Of concern to most Liverpool fans has been the form of the starting front three – Mo Salah, Roberto Firmino and Sadio Mane. The trio has missed a host of chances this season, and the team has looked incredibly ineffective in the away losses in the Champions League (the only shot on target in the 2-1 loss against PSG being the penalty that was scored by Milner).

There are positives, of course. The defence has been tightened considerably compared to last season. Liverpool aren’t leaking goals the way they did last season. There have been quite a few clean sheets so far this season. So far there has been no repeat of last season’s situation where they went 4-1 up against ManCity, only to quickly let in two goals and then set up a tense finish.

So my theory is this – each of the front three of Liverpool has an incredibly low strike rate. I don’t know if the xG stat captures this, but the number of chances required by each of Mane, Salah and Firmino before they can convert is rather low. If the average striker converts one in two chances, all of these guys convert one in four (these numbers are pulled out of thin air. I haven’t looked at the statistics).

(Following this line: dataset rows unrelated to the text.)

/-! ## §3 The vertex is jointly smooth; its value at the frame's Fermi point -/

/-- **The tadpole vertex is jointly `C^∞` on `Momentum × Momentum`** (a finite sum of products of plane waves with constant coefficients) — the `hV` of
`…C4aTubeTadpoleCert.norm_iteratedDeriv_tubeTadpole_le_cert` and of `…C4aTubeTadpoleValue.norm_tubeTadpole_pair_le`. -/
theorem contDiff_tadpoleVertex (β : ℝ) (W : HubbardGrassmann L M) (p₀ : MatsubaraIdx M) :
    ContDiff ℝ ∞ fun x : Momentum × Momentum => tadpoleVertex β W p₀ x.1 x.2 := by
  have h1 : ∀ j : Fin 2, ContDiff ℝ ∞ (fun x : Momentum × Momentum => (WithLp.ofLp x.1) j) := fun j =>
    (EuclideanSpace.proj (𝕜 := ℝ) j).contDiff.comp contDiff_fst
  have h2 : ∀ i : Fin 2, ContDiff ℝ ∞ (fun x : Momentum × Momentum => x.2 i) := fun i =>
    (EuclideanSpace.proj (𝕜 := ℝ) i).contDiff.comp contDiff_snd
  have hpw1 : ∀ z : TorusSite 2 L, ContDiff ℝ ∞ (fun x : Momentum × Momentum =>
      Complex.exp (((∑ j, (WithLp.ofLp x.1) j * ((z j).valMinAbs : ℝ) : ℝ) : ℂ) * Complex.I)) := by
    intro z
    have hs : ContDiff ℝ ∞ (fun x : Momentum × Momentum => (∑ j, (WithLp.ofLp x.1) j * ((z j).valMinAbs : ℝ) : ℝ)) :=
      ContDiff.sum fun j _ => (h1 j).mul contDiff_const
    have hc : ContDiff ℝ ∞ (fun x : Momentum × Momentum => (((∑ j, (WithLp.ofLp x.1) j * ((z j).valMinAbs : ℝ) : ℝ) : ℂ))) :=
      Complex.ofRealCLM.contDiff.comp hs
    exact Complex.contDiff_exp.comp (hc.mul contDiff_const)
  have hpw2 : ∀ y : TorusSite 2 L, ContDiff ℝ ∞ (fun x : Momentum × Momentum =>
      Complex.exp (((∑ i, ((y i).valMinAbs : ℝ) * x.2 i : ℝ) : ℂ) * Complex.I)) := by
    intro y
    have hs : ContDiff ℝ ∞ (fun x : Momentum × Momentum => (∑ i, ((y i).valMinAbs : ℝ) * x.2 i : ℝ)) :=
      ContDiff.sum fun i _ => contDiff_const.mul (h2 i)
    have hc : ContDiff ℝ ∞ (fun x : Momentum × Momentum => (((∑ i, ((y i).valMinAbs : ℝ) * x.2 i : ℝ) : ℂ))) :=
      Complex.ofRealCLM.contDiff.comp hs
    exact Complex.contDiff_exp.comp (hc.mul contDiff_const)
  have hloop : ∀ (κ : MatsubaraIdx M) (σ τ : Fin 2) (y : TorusSite 2 L),
      ContDiff ℝ ∞ (fun x : Momentum × Momentum => loopCoeffCont β W κ p₀ σ τ (WithLp.ofLp x.1) y) := by
    intro κ σ τ y
    unfold loopCoeffCont
    exact contDiff_const.mul (ContDiff.sum fun x _ => contDiff_const.mul ((contDiff_const.mul (hpw1 _)).mul contDiff_const))
  have hcoeff : ∀ y : TorusSite 2 L, ContDiff ℝ ∞ (fun x : Momentum × Momentum => tadpoleCoeff β W p₀ (WithLp.ofLp x.1) y) := by
    intro y
    unfold tadpoleCoeff
    exact contDiff_const.mul (ContDiff.sum fun σ _ => ContDiff.sum fun τ _ => ContDiff.sum fun κ _ => hloop _ σ τ y)
  unfold tadpoleVertex
  exact ContDiff.sum fun y _ => (hcoeff y).mul (hpw2 y)

/-- **At the frame's Fermi point**: `tadpoleVertex … (levelPoint μ K 0 θ) q = Σ_y 𝒟_{p₀}(klFermiPoint μ K θ, y)·e^{iq·ỹ}` — the `V (levelPoint μ K 0 θ) q` slot of the
tube tadpole-jet theorem reads the tadpole coefficients at `k_F^K(θ)`, i.e. the `P := klFermiPoint μ K θ′` of `localReadingCont_laplacian_eq_tadpoleCont` /
`klLocalPart_succ_sub_eq_avg8`. -/
theorem tadpoleVertex_levelPoint (β μ : ℝ) (K : TrigPolyC4v) (W : HubbardGrassmann L M) (p₀ : MatsubaraIdx M) (θ : ℝ) (q : Momentum) :
    tadpoleVertex β W p₀ (levelPoint μ K 0 θ) q =
      ∑ y : TorusSite 2 L, tadpoleCoeff β W p₀ (klFermiPoint μ K θ) y * Complex.exp (((∑ i, ((y i).valMinAbs : ℝ) * q i : ℝ) : ℂ) * Complex.I) := by
  rw [levelPoint_zero, tadpoleVertex_apply_toLp]
/-- **The same for diagrams of PROJECTIVE `L`-schemes**, where the covering hypothesis is automatic (`cov_of_isProjectiveOver`) and
separatedness / finite type come with projectivity's closed immersion into `ℙⁿ_L` — stated with `IsProjectiveOver` plus the
regularity binders kept explicit (the tree's `IsProjectiveOver` is the bare closed-immersion predicate).
[cite: GortzWedhorn2020, Thm. 14.83 and Cor. 14.85] [cite: Milne1986JacobianVarieties, §3, proof of Prop. 3.2] -/
theorem GaloisDescentFunctor.exists_functor_iso_of_isProjectiveOver {k : Type u} [Field k] (L : Type u) [Field L] [Algebra k L]
    [FiniteDimensional k L] [IsGalois k L] {J : Type w} [Category.{v} J] (X : J ⥤ SchemeOver L)
    (ρ : ∀ j : J, ActionOver ((X.obj j).hom ≫ bcSpec k L) (L ≃ₐ[k] L))
    (hρ : ∀ (j : J) (σ : L ≃ₐ[k] L), ((ρ j).aut σ).hom ≫ (X.obj j).hom = (X.obj j).hom ≫ specAut L σ⁻¹)
    (hnat : ∀ ⦃i j : J⦄ (f : i ⟶ j) (σ : L ≃ₐ[k] L),
      ((ρ i).aut σ).hom ≫ (X.map f).left = (X.map f).left ≫ ((ρ j).aut σ).hom)
    (hproj : ∀ j : J, IsProjectiveOver (X.obj j))
    (hlft : ∀ j : J, LocallyOfFiniteType (X.obj j).hom) (hsep : ∀ j : J, IsSeparated (X.obj j).hom)
    (hred : ∀ j : J, IsReduced (X.obj j).left) :
    ∃ (X₀ : J ⥤ SchemeOver k) (ι : X ≅ X₀ ⋙ bcFunctor k L),
      ∀ (j : J) (σ : L ≃ₐ[k] L),
        ((ρ j).aut σ).hom ≫ (ι.hom.app j).left = (ι.hom.app j).left ≫ GaloisDescent.gal L (X₀.obj j) σ :=
  GaloisDescentFunctor.exists_functor_iso L X ρ hρ hnat
    (fun j ↦ haveI := hsep j; cov_of_isProjectiveOver L (X.obj j) (hproj j) (ρ j)) hlft hsep hred

end Literature.AlgebraicGeometry.Motives

end
/-- **Strand decoupling for the XY chain array on `ℤ³` (quasi-one-dimensional ordering lemma).** Let
`β, Jp, Jz ≥ 0`, `Λ ⊂ ℤ³` finite (free boundary conditions) — the model `layeredXYCoupling β Jp Jz Λ` read as CHAINS
along the stacking axis (coupling `Jz = J∥`) coupled transversely by `Jp = J⊥` — and let `χ` bound the single-chain
susceptibilities: for every site `a`, `∑_{x ∈ chain(a)} ⟨cos(θ_a − θ_x)⟩^{1D}_{chain(a)} ≤ χ`, where `⟨·⟩^{1D}` is the
plane-rotator state of the axial bonds of the strand of `a` ALONE (`onStrand`). Then for all `a, c ∈ Λ`:

  `⟨cos(θ_a − θ_c)⟩_{Λ} ≤ (2βJp·χ)^{d⊥(a,c)}`, `d⊥(a,c) = |a₀ − c₀| + |a₁ − c₁|` the transverse distance.

So `2βJ⊥χ₁ < 1` forces exponential decay ACROSS the chains, uniformly in the volume: a ceiling `χ₁(T)` on the
one-dimensional susceptibility with `2J⊥χ₁(T) < T` certifies the absence of transverse (hence of any long-range)
order at `T` — `k_BT_c^{q1D-XY}(J∥, J⊥) ≤ inf{T : 2J⊥χ₁(J∥/T) < T}`, which tends to `0` as `J⊥ → 0` since `χ₁` is
finite at every temperature (`PlaneRotatorChainTwoPoint.lean`); with `χ₁ ~ 4J∥/T` this is the Scalapino–Imry–Pincus
scale `k_BT_c ≲ 2√2·√(J∥J⊥)` as a one-sided BOUND (the factor `2 = ½ · 4`: four neighbouring chains, Ward bound
`u(βJ⊥) ≤ βJ⊥/2` per transverse bond). Lieb–Rivasseau (`liebRivasseau_strand`), the leaf bound
(`twoPoint_touchingStrand_le`), and Simon's iteration in the transverse distance (`decay_of_shellBound`).
[cite: AizenmanSimon1980LocalWard, Thm 3.2 and Remark 4 (mass gap by iteration of a local inequality)] -/
theorem twoPoint_layered_le_pow_transverse (hβ : 0 ≤ β) (hp : 0 ≤ Jp) (hz : 0 ≤ Jz) (Λ : Finset (Site 3))
    {χ : ℝ}
    (hχ : ∀ a : Λ, ∑ x ∈ univ.filter (fun x : Λ => strand x = strand a),
      twoPoint (onStrand (layeredXYCoupling β Jp Jz Λ) (strand a)) a x ≤ χ)
    (a c : Λ) :
    twoPoint (layeredXYCoupling β Jp Jz Λ) a c ≤ (2 * (β * Jp) * χ) ^ strandDist a c := by
  set J := layeredXYCoupling β Jp Jz Λ with hJ
  have hJ0 : ∀ p, 0 ≤ J p := layeredXYCoupling_nonneg hβ hp hz Λ
  -- the transfer kernel across one strand
  set S : Λ → Λ → ℝ := fun x b =>
    (1 / 2) * ∑ y ∈ univ.filter (fun y : Λ => strand y = strand x),
      (crossingStrand J (strand x) (b, y) + crossingStrand J (strand x) (y, b)) *
        twoPoint (onStrand J (strand x)) y x with hS
  have hS0 : ∀ x b, 0 ≤ S x b := fun x b =>
    mul_nonneg (by norm_num) (Finset.sum_nonneg fun y _ =>
      mul_nonneg (add_nonneg (crossingStrand_nonneg hJ0 _ _) (crossingStrand_nonneg hJ0 _ _))
        (twoPoint_nonneg (onStrand_nonneg hJ0 _) _ _))
  set κ : Λ → Λ → ℝ := fun x b => if strandDist b x = 1 then S x b else 0 with hκ
  refine decay_of_shellBound (G := fun x => twoPoint J x c) (K := κ) (s := 2 * (β * Jp) * χ)
    (d := fun x => strandDist x c) (fun x => twoPoint_le_one J x c)
    (fun x b => by simp only [hκ]; split_ifs; exacts [hS0 x b, le_rfl]) ?_ ?_ ?_ a
  · -- row sums: `∑_b κ x b ≤ 2 β J⊥ χ`
    intro x
    have hβp : 0 ≤ 2 * (β * Jp) := by positivity
    calc ∑ b, κ x b ≤ ∑ b, S x b := Finset.sum_le_sum fun b _ => by
            simp only [hκ]; split_ifs; exacts [le_rfl, hS0 x b]
      _ = (1 / 2) * ∑ y ∈ univ.filter (fun y : Λ => strand y = strand x),
            twoPoint (onStrand J (strand x)) y x *
              ∑ b, (crossingStrand J (strand x) (b, y) + crossingStrand J (strand x) (y, b)) := by
          simp only [hS]
          rw [← Finset.mul_sum, Finset.sum_comm]
          congr 1
          refine Finset.sum_congr rfl fun y _ => ?_
          rw [Finset.mul_sum]
          exact Finset.sum_congr rfl fun b _ => by ring
      _ ≤ (1 / 2) * ∑ y ∈ univ.filter (fun y : Λ => strand y = strand x),
            twoPoint (onStrand J (strand x)) y x * (4 * (β * Jp)) := by
          gcongr with y hy
          · exact twoPoint_nonneg (onStrand_nonneg hJ0 _) _ _
          · exact sum_crossingStrand_le hβ hp Λ (by simpa using hy)
      _ = 2 * (β * Jp) * ∑ y ∈ univ.filter (fun y : Λ => strand y = strand x),
            twoPoint (onStrand J (strand x)) x y := by
          rw [← Finset.sum_mul]
          rw [show (∑ y ∈ univ.filter (fun y : Λ => strand y = strand x), twoPoint (onStrand J (strand x)) y x) =
              ∑ y ∈ univ.filter (fun y : Λ => strand y = strand x), twoPoint (onStrand J (strand x)) x y from
            Finset.sum_congr rfl fun y _ => twoPoint_comm _ _ _]
          ring
      _ ≤ 2 * (β * Jp) * χ := mul_le_mul_of_nonneg_left (hχ x) hβp
  · -- the transfer step off the strand of `c`: Lieb–Rivasseau, then the leaf bound
    intro x hxc
    have hsx : strand x ≠ strand c := by
      intro hh; apply hxc
      show strandDist x c = 0
      unfold strandDist; rw [hh]; simp
    refine (liebRivasseau_strand hβ hp hz Λ x c hsx).trans ?_
    rw [Finset.sum_filter]
    refine Finset.sum_le_sum fun b _ => ?_
    split_ifs with h
    · have hb : strand b ≠ strand x := by
        intro hh
        have : strandDist b x = 0 := by unfold strandDist; rw [hh]; simp
        rw [this] at h; exact absurd h (by norm_num)
      simp only [hκ, if_pos h]
      exact mul_le_mul_of_nonneg_right (twoPoint_touchingStrand_le hβ hp hz Λ x b hb) (twoPoint_nonneg hJ0 _ _)
    · simp only [hκ, if_neg h, zero_mul]
      exact le_rfl
  · -- support: one transverse step at a time (triangle inequality for the strand distance)
    intro x b hxb
    have h : strandDist b x = 1 := by
      by_contra h; exact hxb (by simp only [hκ, if_neg h])
    show strandDist x c ≤ strandDist b c + 1
    unfold strandDist at h ⊢
    omega

end StrandsZ3

end PlaneRotator

end Literature.Probability.LatticeModels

And even during the “glory days” of last season when Liverpool was scoring like crazy, this low strike rate remained. Instead, what helped then was a massive increase in the number of chances created. The one game I watched live (against Spurs at Wembley), what struck me was the number of chances Salah kept missing. But as the chances kept getting created, he ultimately scored one (Liverpool lost 4-1).

What I suspect is that as Klopp decided to tighten things up at the back this season, the number of chances being created has dropped. And with the low strike rate of each of the front three, this lower number of chances translates into much lower number of goals being scored. If we want last season’s scoring rate, we might also have to accept last season’s concession rate (though this season’s goalie is much much better).

There ain’t no such thing as a free lunch.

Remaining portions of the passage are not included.